Saved entries:
#####

/-
COR-CM (cell pub-hodgecm2, stage 2 of the Hodge ladder) — count-neutral KERNEL COMBINATORICS «census ↔ tree dictionary, part 6: the
cover check in kernel-economic form» (seat prover-pub-hodgecm2-b23-g33-0, binder prover b23, gen 33; claim INT2-INTRINSIC addendum
DEG12-GENERATORS; sequel of `CorCM/FaceCensusOrbitTransport.lean`).  Pure list bookkeeping; theorems only; no definition, no named fact,
nothing asserted.  HONEST FRAMING (COORDINATOR RULING — HODGE FRAMING CORRECTION, 2026-08-21T11:55:35Z): `HC_CM` is NOT proved, here or
anywhere in the tree.  T5: n/a-class (no hypothesis binder beyond ordinary list data).
-/
import Summits.HodgeConjecture.CorCM.FaceCensusOrbitTransport
import HarnessLib

/-!
# The cover side check of the orbit-equivariant transport, kernel-economic form

`FaceCensus.hgen_of_certOK_cover` (`CorCM/FaceCensusOrbitTransport.lean`) asks, as its hypothesis `hcover`, that the corner set of every
face of the model be (in normal form) the corner set of SOME Galois twist of SOME certified face — a triple `any`/`any` search that
recomputes `Γ.corners` of a twisted face at every step (`|faces| · |certs| · n` corner computations: 600 000 at degree 12).  Seat b30's
census files decide the same statement through a PRECOMPUTED list of the `n · |certs|` twisted corner sets (`genOrbitOK`, "kernel
economy" note of `Census/DuodecicFaceSquaresCyclic.lean`).  This file proves, once and generically, that the precomputed-list form implies
the `hcover` form (`cover_of_contains`), so that per-type transport files at degree 12 and beyond can decide the cheap form by
`decide +kernel` and feed `hgen_of_certOK_cover` (`hgen_of_certOK_coverList`).
-/

noncomputable section

open NumberField NumberField.ComplexEmbedding

namespace Summit.HodgeConjecture.CorCM.FaceCensus

open Literature.AlgebraicGeometry.Motives (CMType)
open Summit.HodgeConjecture.CorCM.Census.FaceSquaresModel

variable {n : ℕ} (Γ : CMGaloisType n)

/-- **Cover check, list form ⟹ search form.**  If every face's normalised corner set is CONTAINED in the precomputed list of the
normalised corner sets of all Galois twists of the certified faces, then the `hcover` hypothesis of `hgen_of_certOK_cover` holds.
[folklore] -/
theorem cover_of_contains (cs : List ((ℕ × ℕ × ℕ) × List ((ℕ × ℕ × ℕ) × ℤ) × List (ℕ × ℤ)))
    (h : (Γ.faces.all fun φ => (cs.flatMap fun c => (List.finRange n).map fun j =>
        normalize (Γ.corners (Γ.twist j c.1.1, Γ.twist j c.1.2.1, Γ.twist j c.1.2.2))).contains (normalize (Γ.corners φ))) = true) :
    (Γ.faces.all fun φ => cs.any fun c => (List.finRange n).any fun j =>
      normalize (Γ.corners φ) == normalize (Γ.corners (Γ.twist j c.1.1, Γ.twist j c.1.2.1, Γ.twist j c.1.2.2))) = true := by
  rw [List.all_eq_true] at h ⊢
  intro φ hφ
  have hc := h φ hφ
  rw [List.contains_iff_mem, List.mem_flatMap] at hc
  obtain ⟨c, hcm, hj⟩ := hc
  rw [List.mem_map] at hj
  obtain ⟨j, hjm, hje⟩ := hj
  rw [List.any_eq_true]
  refine ⟨c, hcm, ?_⟩
  rw [List.any_eq_true]
  exact ⟨j, hjm, by rw [hje]; exact beq_self_eq_true _⟩

variable {F : Type} [Field F] [NumberField F] [IsGalois ℚ F] (e : GalT F ≃ Fin n)

/-- **`hgen_of_certOK_cover` with the cover check in list form** (all other hypotheses verbatim). [cite: Pohlmann1968, Thm. 1]
[cite: Milne1999LefschetzClasses, Thm. 3.2] -/
theorem hgen_of_certOK_coverList (hmul : ∀ P Q : GalT F, e (P * Q) = Γ.mul (e P) (e Q)) (hconj : e conjT = Γ.conj)
    (reps : List (ℕ × ℕ × ℕ)) (cs : List ((ℕ × ℕ × ℕ) × List ((ℕ × ℕ × ℕ) × ℤ) × List (ℕ × ℤ)))
    (hcs : (cs.all fun c => Γ.faces.contains c.1 && Γ.certOK reps c.1 c.2.1 c.2.2) = true)
    (hcover : (Γ.faces.all fun φ => (cs.flatMap fun c => (List.finRange n).map fun j =>
        normalize (Γ.corners (Γ.twist j c.1.1, Γ.twist j c.1.2.1, Γ.twist j c.1.2.2))).contains (normalize (Γ.corners φ))) = true)
    (horb : (cs.all fun c => c.2.1.all fun gi => reps.any fun r => (List.finRange n).any fun j =>
      [(Γ.twist j r.1, Γ.twist j r.2.1, Γ.twist j r.2.2),
        (flipAt (Γ.twist j r.2.1) (Γ.twist j r.1), Γ.twist j r.2.1, Γ.twist j r.2.2),
        (flipAt (Γ.twist j r.2.2) (Γ.twist j r.1), Γ.twist j r.2.1, Γ.twist j r.2.2),
        (flipAt (Γ.twist j r.2.2) (flipAt (Γ.twist j r.2.1) (Γ.twist j r.1)), Γ.twist j r.2.1, Γ.twist j r.2.2),
        (Γ.twist j r.1, Γ.twist j r.2.2, Γ.twist j r.2.1),
        (flipAt (Γ.twist j r.2.1) (Γ.twist j r.1), Γ.twist j r.2.2, Γ.twist j r.2.1),
        (flipAt (Γ.twist j r.2.2) (Γ.twist j r.1), Γ.twist j r.2.2, Γ.twist j r.2.1),
        (flipAt (Γ.twist j r.2.2) (flipAt (Γ.twist j r.2.1) (Γ.twist j r.1)), Γ.twist j r.2.2, Γ.twist j r.2.1)].contains gi.1)
      = true)
    (hpc : (cs.all fun c => c.2.2.all fun pj => Γ.isCMType pj.1) = true)
    (σ₀ : F →+* ℂ) (𝒮 : Set (Face F))
    (hreps : ∀ r ∈ reps, ∃ R ∈ 𝒮, (r.1 < 2 ^ n ∧ ∀ i : Fin n, mem i r.1 = true ↔ e.symm i ∈ (pullType R.Φ σ₀).1) ∧
      Γ.placeMask (e (translate σ₀ R.p)) = r.2.1 ∧ Γ.placeMask (e (translate σ₀ R.p')) = r.2.2)
    (f : Face F) :
    lefChar f.corner (fun _ => ({σ₀} : Finset (F →+* ℂ))) ∈ AddSubgroup.closure
      {a : Asym F | ∃ g ∈ 𝒮, ∃ σ : F →+* ℂ, a = lefChar g.corner (fun _ => ({σ} : Finset (F →+* ℂ)))} :=
  hgen_of_certOK_cover Γ e hmul hconj reps cs hcs (cover_of_contains Γ cs hcover) horb hpc σ₀ 𝒮 hreps f

end Summit.HodgeConjecture.CorCM.FaceCensus

end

#####

ACTION ITEM
Which of the lines above hold the string "variable"? Pick each of them out.

RESPONSE TO THIS TASK
variable {n : ℕ} (Γ : CMGaloisType n)
variable {F : Type} [Field F] [NumberField F] [IsGalois ℚ F] (e : GalT F ≃ Fin n)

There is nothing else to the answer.